Cantata 78 was composed for the 14th Sunday after Trinity and first performed on September 10, 1724.   The text of this cantata is somewhat dark, charting the depth of sin and shame, wrapping it in the sacrifice of Christ, and finding redemption and peace in “sweet eternity.”  If the text, written in the theological lingua franca of its time, seems severe, Bach balances that severity with sublime music of a stunning variety of textures and moods. Indeed, perhaps the greatest contrast is between the first and second movements:  the first being a massive effort, composed over a ground bass, and the second, a fleet-footed delight of extraordinary whimsy and wit.
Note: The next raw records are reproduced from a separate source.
/-!
# Dequantized principal component analysis for low-rank matrices (CGLLTW, Corollary 4.8):
# the eigenvalue filter, the rank-one read-out and the error chain, on top of the tree's even SVT

Chia, Gilyén, Li, Lin, Tang, Wang, *Sampling-based sublinear low-rank matrix arithmetic framework
for dequantizing quantum machine learning*, J. ACM 69(5):33 (2022) = arXiv:1910.06151 (held text,
§4.3 "Principal component analysis", p. 25 L15 – p. 26 L58).  The dequantization of quantum PCA
(Lloyd–Mohseni–Rebentrost 2014) in the low-rank setting, "as first noted in" Tang,
arXiv:1811.00414:

> **Problem 4.7 (PCA for low-rank matrices).** Given a matrix `SQ(X) ∈ ℂ^{m×n}` such that `X†X`
> has top `k` eigenvalues `{λ_i}_{i=1}^k` and eigenvectors `{v_i}_{i=1}^k`, with probability
> `≥ 1−δ`, compute eigenvalue estimates `{λ̂_i}_{i=1}^k` such that
> `Σ_{i=1}^k |λ̂_i − λ_i| ≤ ε tr(X†X)` and eigenvectors `{SQ_φ(v̂_i)}_{i=1}^k` such that
> `‖v̂_i − v_i‖ ≤ ε` for all `i`.
> […] `K := tr(X†X)/λ_k ≥ k` and `η := min_{i∈[k]} |λ_i − λ_{i+1}|/‖X‖²`.
>
> **Corollary 4.8.** For `0 < ε ≲ η‖X‖²/‖X‖_F²`, we can solve (Problem 4.7) in
> `Õ((‖X‖_F⁶/(λ_k²‖X‖²)) η⁻⁶ ε⁻⁶ log³(k/δ))` time to get `SQ_φ(v̂_i)` where
> `sq_φ(v̂_i) = Õ((‖X‖_F⁴/(λ_i‖X‖²)) η⁻² ε⁻² log²(1/δ))`.
>
> *Proof.* […] consider `C := SXT` as described in (thm:evenSing) […]. Consider computing the
> eigenvalues of `CC†`; denote the `i`th eigenvalue `λ̂_i`.  […] by (prop:appr-svs) […]
> `√(Σ_{i=1}^{min(m,n)} (λ̂_i − λ_i)²) ≤ (ε√λ_k/(8‖X‖_F))‖X‖_F²`.  These `λ̂_i`'s for `i ∈ [k]` have
> the desired property for eigenvalue estimates:
> `Σ_{i=1}^k |λ̂_i − λ_i| ≤ √k √(Σ_{i=1}^k (λ̂_i − λ_i)²) ≤ ε√k λ_k‖X‖_F ≤ ε‖X‖_F²`.  This
> bound also implies that, for all `i`, `|λ̂_i − λ_i| ≤ (η/8)‖X‖²`.  Next, consider the eigenvalue
> transformations `f_i` for `i ∈ [k]` […] a function that is one when `|x − λ̂_i| ≤ (η/8)‖X‖²`,
> zero when `|x − λ̂_i| ≥ (η/4)‖X‖²`, and interpolates [linearly] between them otherwise.  From
> the eigenvalue gap and the aforementioned bound `|λ̂_i − λ_i| ≤ (η/8)‖X‖²`, we can conclude
> that `f_i(X†X) = v_iv_i†` exactly.  Further, by (thm:evenSing), we can conclude that
> `R†\bar f_i(CC†)R` approximates `v_iv_i†`, with `C, R` the exact approximations used to
> estimate singular values. […] (note `f_i(0) = 0`) […] Further, `f_i` is chosen with respect to
> `λ̂_i` such that `R†\bar f_i(CC†)R` is rank one, since `CC†` has one eigenvalue between
> `λ̂_i − (η/4)‖X‖²` and `λ̂_i + (η/4)‖X‖²`.  Thus, this approximation is an outer product,
> `R†\bar f_i(CC†)R = v̂_iv̂_i†`, and we take the corresponding vector to be our eigenvector
> estimate: `‖v̂_i‖ ≤ √(1+ε/2) ≤ 1+ε/4`, so
> `ε/2 ≥ ‖(v̂_iv̂_i† − v_iv_i†)v_i‖ = ‖⟨v̂_i,v_i⟩v̂_i − v_i‖`
> `≥ ‖v̂_i − v_i‖ − (⟨v̂_i,v_i⟩ − 1)‖v̂_i‖`
> `≥ ‖v̂_i − v_i‖ − (‖v̂_i‖‖v_i‖ − 1)‖u‖ ≥ ‖v̂_i − v_i‖ − (1+ε/4−1)(1+ε/4) ≥ ‖v̂_i − v_i‖ − ε/2`,
> which is the desired bound. […] Finally, we can get access to `v̂_i = R†\bar v_i`, where
> `\bar v_i ∈ ℂ^r` satisfies `\bar v_i†\bar v_i = \bar f_i(CC†)`.

What is formalized (real matrices, the tree's Frobenius-norm SQ toolbox; `w` stands for the
printed `(η/8)‖X‖²`, `est` for `λ̂_i`; eigenpairs are Mathlib's `IsHermitian.eigenvalues` /
`eigenvectorBasis` of `XᵀX`, indexed by `Fin n`, so "the `i`-th largest eigenvalue with gap `η`"
is rendered index-wise as "`λ_{j₀}` is `≥ 8w`-separated from every other `λ_j`", which is what the
printed gap `η` and `|λ̂_i − λ_i| ≤ (η/8)‖X‖²` are used for):

* **the filter** `bump est w` (`= 1` on `|x − est| ≤ w`, `= 0` on `|x − est| ≥ 2w`, linear in
  between; values in `[0,1]`; `1/w`-Lipschitz; `bump est w 0 = 0` once `2w ≤ est`) and
  `bumpBar est w x = bump est w x / x` (the printed `\bar f_i`; `x·\bar f_i(x) = f_i(x)`), with
  the Lipschitz constant of `\bar f_i` PROVED as `L/a + 1/a²`, `a = est − 2w`, `L = 1/w`
  (`abs_div_sub_div_le`; the paper's `Õ` absorbs this constant — its displayed
  `\bar L = 1/(η‖X‖²(λ̂_i − (η/4)‖X‖²))` is `L/(8a)`, short of the true Lipschitz constant of
  `f_i(x)/x` by the factor `8` and the `1/a²` term; immaterial there, explicit here);
* **"`f_i(X†X) = v_iv_i†` exactly"**: for a Hermitian matrix and any real `f` vanishing at all
  eigenvalues but the one of index `j₀`, `f(A) = f(λ_{j₀}) · v_{j₀}v_{j₀}*`
  (`cfc_eq_smul_vecMulVec`, over `RCLike 𝕜`, from the diagonal form
  `Literature.LinearAlgebra.Matrix.cfc_apply_eq_sum`); for the filter under the gap hypothesis
  `|λ_j − λ_{j₀}| ≥ 8w (j ≠ j₀)` and `|est − λ_{j₀}| ≤ w`: `bump(XᵀX) = v vᵀ`
  (`cfc_bump_eq_vecMulVec`);
* **the error chain** (deterministic, for ANY sketch outcome `R = SX`, `C`):
  `‖Rᵀ\bar f(CCᵀ)R − v vᵀ‖_F ≤ (1/w)‖RᵀR − XᵀX‖_F + ‖R‖_F²((1/w)/a + 1/a²)‖RRᵀ − CCᵀ‖_F`
  (`eigenvector_filter_error_le`: the tree's decomposition `evenSVT_error_le` and Lemma 5.4
  `frobNorm_cfc_gram_sub_le`) — so the data-dependent choice `est = λ̂_i(CC†)` of the printed
  proof costs nothing: the bound holds for every admissible `est` simultaneously;
* **"this approximation is an outer product"**: if all eigenvalues of `CCᵀ` but the one of index
  `k₀` are `≥ 2w` away from `est`, then `\bar f(CCᵀ) = \bar f(μ_{k₀}) u uᵀ` and
  `Rᵀ\bar f(CCᵀ)R = v̂ v̂ᵀ` with the explicit `v̂ = √(\bar f(μ_{k₀})) · Rᵀu`
  (`cfc_bumpBar_eq_smul_vecMulVec`, `transpose_mul_cfc_bumpBar_mul_eq_vecMulVec`);
* **the read-out `v̂v̂ᵀ ≈ vvᵀ ⇒ v̂ ≈ ±v`** (`min_normSq_sub_add_le`): for `‖v‖ = 1`,
  `min(‖v̂ − v‖², ‖v̂ + v‖²) ≤ 2‖v̂v̂ᵀ − vvᵀ‖_F²`, via the exact identity
  `‖v̂v̂ᵀ − vvᵀ‖_F² = ‖v̂‖⁴ + 1 − 2⟨v̂,v⟩²`.  Deviation, documented: the printed chain's step
  "`≥ ‖v̂_i − v_i‖ − (⟨v̂_i,v_i⟩ − 1)‖v̂_i‖`" followed by
  "`(⟨v̂_i,v_i⟩ − 1) ≤ ‖v̂_i‖‖v_i‖ − 1`" is a valid lower bound only when `⟨v̂_i, v_i⟩ ≥ 1`
  (an eigenvector is determined up to sign, and for `⟨v̂_i,v_i⟩ < 1` the subtracted term has
  the wrong sign); the identity above replaces it and gives
  `‖v̂ ∓ v‖ ≤ √2·‖v̂v̂ᵀ − vvᵀ‖_F ≤ ε/√2` from the printed `‖v̂v̂ᵀ − vvᵀ‖ ≤ ε/2`, i.e. the
  Corollary's `‖v̂_i − v_i‖ ≤ ε` for the correctly signed `v̂_i`;
* the eigenvalue-estimate arithmetic `Σ_{i<k}|λ̂_i − λ_i| ≤ √k·√(Σ_i (λ̂_i − λ_i)²)` and
  `|λ̂_i − λ_i| ≤ √(Σ_j (λ̂_j − λ_j)²)` for the tree's padded `ℓ²` distance `l2dist` of
  `sqSingularValues` (`abs_sub_le_l2dist`, `sum_abs_sub_le_sqrt_mul_l2dist`);
* **the probability**: the `f`-free good event of the two-stage sketch — key lemma for `S`,
  Lemma 2.14, key lemma for `T†` — has two-stage mass `> 1 − δ₁ − δ₂ − δ₃`
  (`two_sketch_good_event`, the common randomness of `approximating_singular_values` and
  `even_singular_value_transformation`, exported once as an event), and on it BOTH the
  eigenvalue estimates (via `sqSingularValues_sketch_dist_le`) AND the eigenvector bound for
  every `w, est, j₀, k₀` at once hold (`good_event_consequences`); assembled:
  `pca_eigenvector_error` (pointwise) and **`low_rank_pca`** (Cor. 4.8 in the tree's two-stage-mass
  language).  Since the event is uniform in the component index, the paper's union bound
  ("choosing failure probability `δ/k`") is not needed in this form.

* **the printed gap and the output access**: `separated_of_consecutive_gaps` (the sorted-spectrum
  gap `η` of Problem 4.7 ⇒ the index separation used above), `eigenvalues_equiv_eq` /
  `sep_eigenvalues_of_sep_eigenvalues₀` (Mathlib's `eigenvalues` = sorted `eigenvalues₀` re-indexed,
  so `v_{e i}` is an eigenvector of the `i`-th largest eigenvalue), and `outputWitness` —
  `SQ_φ(v̂)` for `v̂ = Rᵀv̄` by the linear-combination lemma with the printed
  `φ = s Σ_t v̄_t²‖R(t,·)‖²/‖Rᵀv̄‖²` (`outputWitness_phi_eq`), for exact `SQ` access to the rows of
  `R` (Problem 4.7 is stated for `SQ(X)`).

Not formalized here: the running-time bookkeeping (`r, c = Õ(…)` — read off by making the
explicit bound `≤ ε²/2`) and the paper's `≲` simplifications of `φ`.  Real matrices throughout
(the tree's SQ toolbox is real); no named facts are introduced; everything stated is proved.

## References
* [ChiaEtAl2022] N.-H. Chia, A. Gilyén, T. Li, H.-H. Lin, E. Tang, C. Wang, J. ACM 69(5) (2022)
  33:1–33:72, doi:10.1145/3549524 (arXiv:1910.06151, held as `paper:arxiv-1910.06151`: §4.3,
  Problem 4.7 and Corollary 4.8 with its proof, pp. 25–26 of the held text).
* [Tang2021PCA] E. Tang, *Quantum principal component analysis only achieves an exponential
  speedup because of its state preparation assumptions*, Phys. Rev. Lett. 127, 060503 (2021)
  (arXiv:1811.00414) — the original dequantized PCA, cited by [ChiaEtAl2022] for Problem 4.7.
* [LloydMohseniRebentrost2014] S. Lloyd, M. Mohseni, P. Rebentrost, *Quantum principal component
  analysis*, Nature Physics 10, 631–633 (2014) — the quantum algorithm being dequantized.
-/

noncomputable section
A ground bass, or repeated bass pattern was utilized many times in Bach’s compositions, from one of his earliest cantatas, No. 150 (whose last movement, a spirited chaconne was an earlier signifier of the genius of Bach’s cantatas), to the twin movements: the opening chorus of Cantata 12, which was later refashioned into the Crucifixus of the Mass in B-Minor.  Over this repeated bass line in Cantata 78, we hear contrapuntal work from the lower three voices, followed by the work’s main chorale melody, declaimed by the sopranos of the choir. Bach creates a stunning variety in the repeated patterns, sometimes maintaining the harmony over a pedal point (a single note held by the basso continuo instruments for a long time), sometimes with very dance-inflected inner voices.  The text references the devil’s pit, Christ’s bitter death, and ends on a hopeful note (thankfully – it’s all very dark).  The voice in the libretto of this cantata, mostly by an anonymous author, with some verses of the chorale upon which it’s based, is somewhat self-flagellating.

The text of the second movement speaks of our haste with “weak yet eager footsteps,” to our Savior, and Bach, perhaps weary of the darkness and lament can’t help but respond with a duet almost unparalleled in its whimsy.  To my ears, there’s nothing weak about it, and I can more easily imagine the rhythmic raising of beer steins than a devout offering in the middle of a Sunday morning service.  In the record of Bach’s papers, we do have invoices for brandy and wine.  I’m tempted to surmise that old JS might have nipped into some of that for the writing of this movement.  It’s irresistibly joyful.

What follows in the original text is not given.